IAS 37 and IFRIC 6 — Levies charged for participation in a specific market – date of recognition of liability

Date recorded:

The Committee has been considering a request to clarify whether, under certain circumstances, IFRIC 6 Liabilities arising from Participating in a Specific Market — Waste Electrical and Electronic Equipment should be applied by analogy to identify the event that gives rise to a liability for other levies charged for participation in a market on a specified date. The examples provided in the submission refer to the taxes being conditional on the entity existing or participating in a particular activity at a specified date (similar to the decommissioning liability discussed in IFRIC 6). The concern relates to when a liability should be recognised and to the definition of a present obligation in IAS 37 Provisions, Contingent Liabilities and Contingent Assets.

Following principles developed in previous Committee meetings (see November 2011 IFRIC Update), this meeting served to:

  • consider examples illustrating previously developed principles regarding how levies charged for participation in a specific market should be accounted for in the annual financial statements
  • determine the accounting for these transactions in the interim financial statements
  • analyse the impact of minimum thresholds (i.e. pay a levy if sales for the year exceed CU 1.0 million) on the accounting for levies charged for participation in a specific market.

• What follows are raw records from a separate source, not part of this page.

import Summits.MatrixMultiplication.MatrixMultiplication.Theorems.EisensteinValCertificatesHomocyclicSTPPDesignsUniversality

set_option linter.dupNamespace false
-- (single-conjunct summit: the namespace repeats `MatrixMultiplication`)

/-!
# Prime-cyclic universality for `HomocyclicSTPPDesigns` (crux stmt-MatrixMultiplication-10647), part 2:
# the cyclic reduction `CThesis → X′` modulo two typed lemmas (U2 glue)

Continuation of `…Universality.lean` (crux strategist gen 2, landed by the line lead c5).

* `HomocyclicSTPPDesigns_of_subs` (registered stub) — **U2 glue, PROVED composition**: `CThesis`
  (route GroupTheoreticSTPP, stmt-0593: STPP designs in arbitrary finite abelian groups beating every
  `2+ε`, inlined) gives X′ = `HomocyclicSTPPDesigns` GIVEN two typed lemmas taken as hypotheses —
  (i) a RANK-FORM slice-rank packing bound `Σ (abc)^{2/3} ≤ ((3/4)2^{1/3})^n |K|` for every
  `K ≃ (Π_{l<n} ℤ/p^{r_l}) × G'` (rank form of BCCGNSU 2017 Thm 4.14 + §3.2, not yet in tree;
  `(3/4)2^{1/3} = e^{-δ}`, `exp_neg_bccgnsuDelta`) and (ii) a RANK PRESENTATION of every finite abelian
  `H` with `|H| > 1` (a `p`-part with `n` factors AND a Freiman presentation with the same number `n` of
  cyclic factors; structure-theorem bookkeeping).  Proof: a `CThesis` witness at `ε/67` in `H`, the
  packing bound and the Hölder margin (`margin_of_twoThirds_bound`) give
  `Σ v^{(2+ε)/3} > e^{66δn}|H| ≥ 9^n|H| ≥ 2·3^n|H| ≥ P` for the Freiman prime `P` of the landed
  transfer `exists_prime_isSTPP_of_addEquiv` (p150288); embed `ℤ/P ↪ (Fin 1 → ℤ/P)`.
* `cThesis_iff_homocyclic_of_glue`, `noHomocyclic_iff_cAbelianObstructionNeg_of_universality` — with
  the universality arrow, `CThesis ↔ X′ (↔ AutomaticPackingThesis)` and the kill items
  `CAbelianObstructionNeg` (stmt-0596), `NoHomocyclicSTPP` (stmt-7787) coincide.

Sources: Blasiak–Church–Cohn–Grochow–Naslund–Sawin–Umans 2017, Thm A′, Thm 4.14 and §3.2;
K. Pratt, ITCS 2024 = arXiv:2309.03878, proof of Thm 4.4 and Rem. 4.6.  Not here: the two U2 lemmas
themselves (typed only, as hypotheses of the glue).
-/

namespace Summit.MatrixMultiplication.MatrixMultiplication.Theorems.HomocyclicSTPPDesigns.Universality

open Summit.MatrixMultiplication.MatrixMultiplication.Theses.EisensteinValCertificates
  (HomocyclicSTPPDesigns NoHomocyclicSTPP)
open Summit.MatrixMultiplication.MatrixMultiplication.Theses.GroupTheoreticSTPP
  (CThesis CAbelianObstructionNeg)
open Summit.MatrixMultiplication.MatrixMultiplication.Theses.AutomaticSTPPDesigns (AutomaticPackingThesis)
open Summit.MatrixMultiplication.MatrixMultiplication.Theorems.HomocyclicSTPPDesigns.LargeBlock
  (exists_prime_isSTPP_of_addEquiv)
open Literature.Computability.AlgebraicComplexity Literature.Combinatorics.Additive
  Literature.Barriers.MatrixMultiplication Finset
open scoped BigOperators


/-- **U2 glue (registered stub `HomocyclicSTPPDesigns_of_subs`; the strategist's PROVED composition,
re-typed).**  `CThesis` (STPP designs beating every `2+ε` in arbitrary finite abelian groups, inlined)
implies X′ = `HomocyclicSTPPDesigns`, GIVEN (as hypotheses) a rank-form slice-rank packing bound
`Σ (abc)^{2/3} ≤ ((3/4)·2^{1/3})^n · |K|` for every `K ≃ (Π_{l<n} ℤ/p^{r_l}) × G'` (rank form of
BCCGNSU 2017 Thm 4.14 + §3.2; `(3/4)·2^{1/3} = e^{-δ}`, `exp_neg_bccgnsuDelta`) and a rank
presentation of every finite abelian `H` with `|H| > 1` (a `p`-part with `n` factors AND a Freiman
presentation with the same number `n` of cyclic factors).  Proof: take a `CThesis` witness at `ε/67`
in `H`; the packing bound and the Hölder margin (`margin_of_twoThirds_bound`) give
`Σ v^{(2+ε)/3} > e^{66δn}|H| ≥ 9^n|H| ≥ 2·3^n|H| ≥ P` for the Freiman prime `P` of the landed
transfer `exists_prime_isSTPP_of_addEquiv`; embed `ℤ/P ↪ (Fin 1 → ℤ/P)`.
[cite: BlasiakChurchCohnGrochowNaslundSawinUmans2017, Thm. A′ and §3.2]
[cite: Pratt2024, Thm. 4.4 (proof)] -/
theorem HomocyclicSTPPDesigns_of_subs :
    (∀ ε : ℝ, 0 < ε → ∃ (H : Type) (_ : AddCommGroup H) (_ : Fintype H) (N : ℕ)
      (A B C : Fin N → Finset H), (∀ i j k : Fin N, ∀ s ∈ A k, ∀ s' ∈ A i, ∀ t ∈ B i, ∀ t' ∈ B j,
        ∀ u ∈ C j, ∀ u' ∈ C k, (s' - s) + (t' - t) + (u' - u) = 0 →
          i = j ∧ j = k ∧ s = s' ∧ t = t' ∧ u = u') ∧
      (Fintype.card H : ℝ) < ∑ i, (((A i).card * (B i).card * (C i).card : ℕ) : ℝ) ^ ((2 + ε) / 3)) →
    (∀ (p : ℕ) [Fact p.Prime] (n : ℕ) (r : Fin n → ℕ), (∀ l, 1 ≤ r l) →
      ∀ (G' : Type) [AddCommGroup G'] [Fintype G'] [DecidableEq G'] (K : Type) [AddCommGroup K]
        [Fintype K] [DecidableEq K], Nonempty (K ≃+ ((l : Fin n) → ZMod (p ^ r l)) × G') →
      ∀ (N : ℕ) (A B C : Fin N → Finset K), Literature.Computability.AlgebraicComplexity.IsSTPP A B C →
        ∑ i, (((A i).card * (B i).card * (C i).card : ℕ) : ℝ) ^ ((2 : ℝ) / 3) ≤
          ((3 : ℝ) / 4 * (2 : ℝ) ^ ((1 : ℝ) / 3)) ^ n * (Fintype.card K : ℝ)) →
    (∀ (H : Type) [AddCommGroup H] [Fintype H], 1 < Fintype.card H →
      ∃ (p : ℕ) (_ : Fact p.Prime) (n : ℕ) (r : Fin n → ℕ) (_ : ∀ l, 1 ≤ r l) (G' : Type)
        (_ : AddCommGroup G') (_ : Fintype G') (_ : DecidableEq G')
        (_ : H ≃+ ((l : Fin n) → ZMod (p ^ r l)) × G') (m : Fin n → ℕ) (_ : ∀ j, 0 < m j),
        Nonempty (H ≃+ ((j : Fin n) → ZMod (m j)))) →
    HomocyclicSTPPDesigns := by
  intro hC h1 h2 ε hε
  obtain ⟨H, _i1, _i2, N, A, B, C, hS0, hlt⟩ := hC (ε / 67) (by positivity)
  classical
  have hS : IsSTPP A B C := (isSTPP_iff A B C).2 hS0
  have hHpos : (0 : ℝ) < Fintype.card H := by exact_mod_cast Fintype.card_pos
  -- `|H| > 1`
  have hH1 : 1 < Fintype.card H := by
    by_contra hle
    push Not at hle
    haveI : Subsingleton H := Fintype.card_le_one_iff_subsingleton.1 hle
    have h := sum_rpow_le_one_of_subsingleton hS (τ := (2 + ε / 67) / 3) (by positivity)
    have h1 : (1 : ℝ) ≤ Fintype.card H := by exact_mod_cast Fintype.card_pos
    exact absurd (hlt.trans_le h) (not_lt.2 h1)
  obtain ⟨p, _ip, n, r, hr, G', _g1, _g2, _g3, e₁, m, hm, ⟨e₂⟩⟩ := h2 H hH1
  haveI : ∀ j, NeZero (m j) := fun j => ⟨(hm j).ne'⟩
  -- slice rank: `Σ v^{2/3} ≤ e^{-δ n} |H|`
  have hF : ∑ i, (((A i).card * (B i).card * (C i).card : ℕ) : ℝ) ^ ((2 : ℝ) / 3) ≤
      Real.exp (-bccgnsuDelta * n) * Fintype.card H := by
    have h := h1 p n r hr G' H ⟨e₁⟩ N A B C hS
    have he : ((3 : ℝ) / 4 * (2 : ℝ) ^ ((1 : ℝ) / 3)) ^ n = Real.exp (-bccgnsuDelta * n) := by
      rw [← exp_neg_bccgnsuDelta, ← Real.exp_nat_mul]
      ring_nf
    rw [he] at h
    exact h
  -- Freiman
  obtain ⟨P, hP, hPle, A', B', C', hS', hcard'⟩ := exists_prime_isSTPP_of_addEquiv hS hm e₂
  have hprod : ((∏ j, m j : ℕ) : ℝ) = Fintype.card H := by
    have h := Fintype.card_congr e₂.toEquiv
    rw [Fintype.card_pi] at h
    simp only [ZMod.card] at h
    rw [h]
  -- `n ≥ 1`
  have hn : 1 ≤ n := by
    rcases Nat.eq_zero_or_pos n with h0 | hpos
    · exfalso
      subst h0
      have h := Fintype.card_congr e₂.toEquiv
      rw [Fintype.card_pi, Finset.univ_eq_empty, Finset.prod_empty] at h
      omega
    · exact hpos
  -- the margin
  set a : Fin N → ℝ := fun i => (((A i).card * (B i).card * (C i).card : ℕ) : ℝ) with ha
  have ha0 : ∀ i, 0 ≤ a i := fun i => Nat.cast_nonneg _
  set Y : ℝ := Real.exp (-bccgnsuDelta * n) * Fintype.card H with hY
  have hYpos : 0 < Y := by positivity
  have hmar := margin_of_twoThirds_bound Finset.univ a ha0 hHpos.le (by positivity) hF hlt
  set T : ℝ := ∑ i, a i ^ ((2 + ε) / 3) with hT
  have hE : Real.exp (-bccgnsuDelta * n) ^ 66 * Real.exp (66 * bccgnsuDelta * n) = 1 := by
    rw [← Real.exp_nat_mul, ← Real.exp_add]
    convert Real.exp_zero using 2
    push_cast
    ring
  have key : (Fintype.card H : ℝ) ^ 67 =
      Y ^ 66 * (Real.exp (66 * bccgnsuDelta * n) * Fintype.card H) := by
    rw [hY, mul_pow, mul_mul_mul_comm, hE, one_mul, show (67 : ℕ) = 66 + 1 from rfl, pow_succ]
  rw [key] at hmar
  have h3 : Real.exp (66 * bccgnsuDelta * n) * Fintype.card H < T :=
    lt_of_mul_lt_mul_left hmar (pow_nonneg hYpos.le 66)
  -- `2 · 3^n · |H| ≤ 9^n |H| ≤ e^{66δ n} |H|`
  have h9 : (2 : ℝ) * (3 : ℝ) ^ n ≤ Real.exp (66 * bccgnsuDelta * n) := by
    have hexp : Real.exp (66 * bccgnsuDelta * n) = Real.exp (66 * bccgnsuDelta) ^ n := by
      rw [← Real.exp_nat_mul]; congr 1; ring
    rw [hexp]
    calc (2 : ℝ) * (3 : ℝ) ^ n ≤ (3 : ℝ) ^ n * (3 : ℝ) ^ n := by
          have : (2 : ℝ) ≤ (3 : ℝ) ^ n := by
            calc (2 : ℝ) ≤ 3 := by norm_num
              _ = (3 : ℝ) ^ 1 := (pow_one _).symm
              _ ≤ (3 : ℝ) ^ n := pow_le_pow_right₀ (by norm_num) hn
          nlinarith [pow_pos (show (0:ℝ) < 3 by norm_num) n]
      _ = (9 : ℝ) ^ n := by rw [← mul_pow]; norm_num
      _ ≤ Real.exp (66 * bccgnsuDelta) ^ n :=
          pow_le_pow_left₀ (by norm_num) nine_lt_exp_66_delta.le n
  have hPlt : (P : ℝ) < T := by
    have hPR : (P : ℝ) ≤ 2 * ((3 : ℝ) ^ n * Fintype.card H) := by
      rw [← hprod]; exact_mod_cast hPle
    calc (P : ℝ) ≤ 2 * ((3 : ℝ) ^ n * Fintype.card H) := hPR
      _ = (2 * (3 : ℝ) ^ n) * Fintype.card H := by ring
      _ ≤ Real.exp (66 * bccgnsuDelta * n) * Fintype.card H :=
          mul_le_mul_of_nonneg_right h9 hHpos.le
      _ < T := h3
  have hS'sum : ∑ i, (((A' i).card * (B' i).card * (C' i).card : ℕ) : ℝ) ^ ((2 + ε) / 3) = T := by
    refine Finset.sum_congr rfl fun i _ => ?_
    obtain ⟨h1', h2', h3'⟩ := hcard' i
    rw [h1', h2', h3']
  -- embed `ℤ/P ↪ (Fin 1 → ℤ/P)`
  haveI : Fact P.Prime := ⟨hP⟩
  let ι₁ : ZMod P →+ (Fin 1 → ZMod P) :=
    { toFun := fun x _ => x, map_zero' := rfl, map_add' := fun _ _ => rfl }
  have hι₁inj : Function.Injective ι₁ := fun x y hxy => congrFun hxy 0
  have hS'' := hS'.image ι₁ hι₁inj
  refine ⟨P, 1, hP.isPrimePow, N, fun i => (A' i).image ι₁, fun i => (B' i).image ι₁,
    fun i => (C' i).image ι₁, hS'', ?_⟩
  have hsum'' : ∑ i, ((((A' i).image ι₁).card * ((B' i).image ι₁).card * ((C' i).image ι₁).card : ℕ) : ℝ) ^
      ((2 + ε) / 3) = T := by
    rw [← hS'sum]
    refine Finset.sum_congr rfl fun i _ => ?_
    rw [card_image_of_injective _ hι₁inj, card_image_of_injective _ hι₁inj,
      card_image_of_injective _ hι₁inj]
  rw [hsum'', pow_one]
  exact hPlt


/-- **U2 (typed): with the two lemmas, `CThesis ↔ X′`** (the converse arrow `X′ → CThesis` is the landed
`cThesis_of_homocyclicSTPPDesigns`, p149874). -/
theorem cThesis_iff_homocyclic_of_glue (hU : CThesis → HomocyclicSTPPDesigns) :
    CThesis ↔ HomocyclicSTPPDesigns :=
  ⟨hU, Summit.MatrixMultiplication.MatrixMultiplication.Theorems.HomocyclicSTPPDesigns.cThesis_of_homocyclicSTPPDesigns⟩

/-- Kill-side corollary of U2: under the universality arrow, `NoHomocyclicSTPP ↔ CAbelianObstructionNeg`. -/
theorem noHomocyclic_iff_cAbelianObstructionNeg_of_universality (hU : CThesis → HomocyclicSTPPDesigns) :
    NoHomocyclicSTPP ↔ CAbelianObstructionNeg := by
  constructor
  · intro hNo
    have hnX : ¬ HomocyclicSTPPDesigns := fun hX => by
      obtain ⟨ε, hε, hall⟩ := hNo
      obtain ⟨q, ℓ, hq, N, A, B, C, hS, hlt⟩ := hX ε hε
      exact absurd (hall q ℓ hq N A B C hS) (not_le.2 hlt)
    have hnC : ¬ CThesis := fun hC => hnX (hU hC)
    unfold CThesis at hnC
    push Not at hnC
    obtain ⟨ε, hε, hall⟩ := hnC
    refine ⟨ε, hε, ?_⟩
    intro H i1 i2 N A B C hS
    exact hall H i1 i2 N A B C hS
  · rintro ⟨ε, hε, hall⟩
    refine ⟨ε, hε, fun q ℓ hq N A B C hS => ?_⟩
    haveI : NeZero q := ⟨hq.ne_zero⟩
    have h := @hall (Fin ℓ → ZMod q) _ _ N A B C ((isSTPP_iff A B C).1 hS)
    have hcard : (Fintype.card (Fin ℓ → ZMod q) : ℝ) = (q : ℝ) ^ ℓ := by
      rw [Fintype.card_fun, ZMod.card, Fintype.card_fin]; push_cast; rfl
    rwa [hcard] at h


end Summit.MatrixMultiplication.MatrixMultiplication.Theorems.HomocyclicSTPPDesigns.Universality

Committee members generally agreed with application of the underlying principles in the examples. However, some concerns were expressed in relation to application of consistent principles in interim financial reporting. Specifically, Committee members expressed concern over the apparent difference in application between US GAAP and IFRSs in interim reporting (US GAAP was seen to allow allocation of annual operating costs that benefit more than one interim period to the other interim periods through the use of accruals or deferrals while IFRSs did not allow this possibility based on underlying principles established) and perceived inconsistencies in IFRSs in certain areas on allocating annual operating costs (whereby income taxes and contingent rent had what many considered to be unique application in interim reporting as compared to annual reporting – although others considered application differences to be the result of a threshold application difference as opposed to application of a unique principle).

When put to a vote, Committee members tentatively agreed that the same principles should be applied in both interim and annual reporting.

The Committee then considered the impact of minimum thresholds on the accounting for levies charged for participation in a specific market. The example considered was when an annual levy is due if Entity D generates revenues over CU 50 million in a specific year and the amount of the levy is determined by reference to the revenues over CU 50 million generated. Committee members considered whether the liability should be recognised progressively over the year as the entity generates revenues (assuming the threshold is expected to be reached) or only recognised after the threshold is reached.

Many Committee members expressed a preference to recognise a liability progressively as it more appropriately matched the economics of the transaction (as revenues before reaching CU 50 million contributed to the recognition of a liability), however, these Committee members acknowledged that this view contradicted the underlying principles developed in previous meetings. Other Committee members noted that no obligating event has occurred until the CU 50 million threshold is reached, and they preferred to defer liability recognition until the threshold is reached. The arguments suggest that the fundamental question is whether a threshold is a recognition event or a measurement event, and there was broad disagreement among Committee members.

One Committee member suggested that an interpretation be drafted on the broad issue but exclude from its scope the threshold issue so that the Committee can ask the Board how to proceed on that particular issue. Many Committee members agreed with this view. Thus, the staff was asked to begin work on an interpretation encompassing the principles previously developed but excluding from its scope the threshold issue at this stage.